The idea is that most variables are held __constant__ at a reference level while the variables of interest __vary__ across their range.
```{r, eval = FALSE}
year <- new_data(
data,
seq = "Year",
ref = list(Eyasses = 50L),
obs_only = TRUE) %>%
predict(analysis, new_data = ., ref_data = ref)
```
__Arguments__
- __`seq`__: The name of columns to vary over. In this example, `Year`.
- If a factor is named in `seq` then all levels of the factor are represented.
- __`ref`__: A named list of reference values for variables not in `seq`.
- In this case, it is holding the column `Eyasses` __constant__ at 50L.
- __`obs_only`__: A list of character vectors indicating the sets of variables to only keep __combinations__ for, i.e. combinations that were observed in the data.
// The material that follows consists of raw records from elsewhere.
/-- ★ **1ᶜᴿ's BOUND-CURRENCY SHADOW FROM NODE N17, FOR EVERY CAP AND WITHOUT THE DRIFT**: at an admissible tuple, N17 on the datum at a bundle with `u.γ = θ.γ`, `0 ≤ u.ρ < 1` + corner limits `b`
(`ScaleAnchor D.βfun b`) + survivor continuity at ONE positive level ⟹ for EVERY `s > 0` some level `γ₁ ∈ ]0, θ.γ]` carries BOTH `RunConstRemainder D.βfun b s γ₁` (the remainder `β_k(run prefix) − b_k`
bounded by the cap along the in-window runs) AND `SurvCont D.βfun γ₁` — exactly what DEF-1's run END consumes of v7's 1ᶜᴿ (its (190)-leaf representation enters the END only through
an4's `runConstRemainder_of_runLeaves190H` + the cap).  FILE 5's box-to-run lever + FILE 2's `survCont_anti`.  CONDITIONAL. [cite: Balaban1987RG1, Thm 3 p.264, (1.20)-(1.22) p.264 and (2.12)-(2.14) p.268] -/
theorem exists_runConstRemainder_survCont_of_n17At_scaleAnchor_survContAt (hθ : θ.Admissible F 2) {u : U3Carriers} (hγu : u.γ = θ.γ) (hρ0 : 0 ≤ u.ρ) (hρ1 : u.ρ < 1)
    (h17 : N17At (Node00.datumOfRecord₁₃SepCoPH F 2 θ hP) u) {b : ℕ → ℝ} (hA : ScaleAnchor (Node00.datumOfRecord₁₃SepCoPH F 2 θ hP).βfun b)
    {γ₀ : ℝ} (hγ₀ : 0 < γ₀) (hsc : SurvCont (Node00.datumOfRecord₁₃SepCoPH F 2 θ hP).βfun γ₀) {s : ℝ} (hs : 0 < s) :
    ∃ γ₁ : ℝ, 0 < γ₁ ∧ γ₁ ≤ θ.γ ∧ RunConstRemainder (Node00.datumOfRecord₁₃SepCoPH F 2 θ hP).βfun b s γ₁ ∧ SurvCont (Node00.datumOfRecord₁₃SepCoPH F 2 θ hP).βfun γ₁ := by
  have hγ : 0 < θ.γ := hθ.toStage12.toStage9.gamma_pos
  obtain ⟨γs, hγs, hγsγ, hrem⟩ := exists_runConstRemainder_of_boxShift_scaleAnchor hγ hA (scaleShiftRate_of_n17At_window F θ hP hγu h17)
    ((summable_geometric_of_lt_one hρ0 hρ1).mul_left (u.cr * u.C₅ * u.θ)) hs
  exact ⟨min γs γ₀, lt_min hγs hγ₀, (min_le_left _ _).trans hγsγ, hrem.mono (min_le_left _ _), survCont_anti (lt_min hγs hγ₀) (min_le_right _ _) hsc⟩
- If `obs_only = TRUE` then `obs_only` is set to be `seq`.
- __`length_out`__: A count indicating the length of numeric/integer sequences.
- If a factor is named in `seq` then all levels of the factor are represented (`length_out` is ignored).
- The exception to this is if the factor is named in `obs_only`, then only observed factor levels are represented in sequences.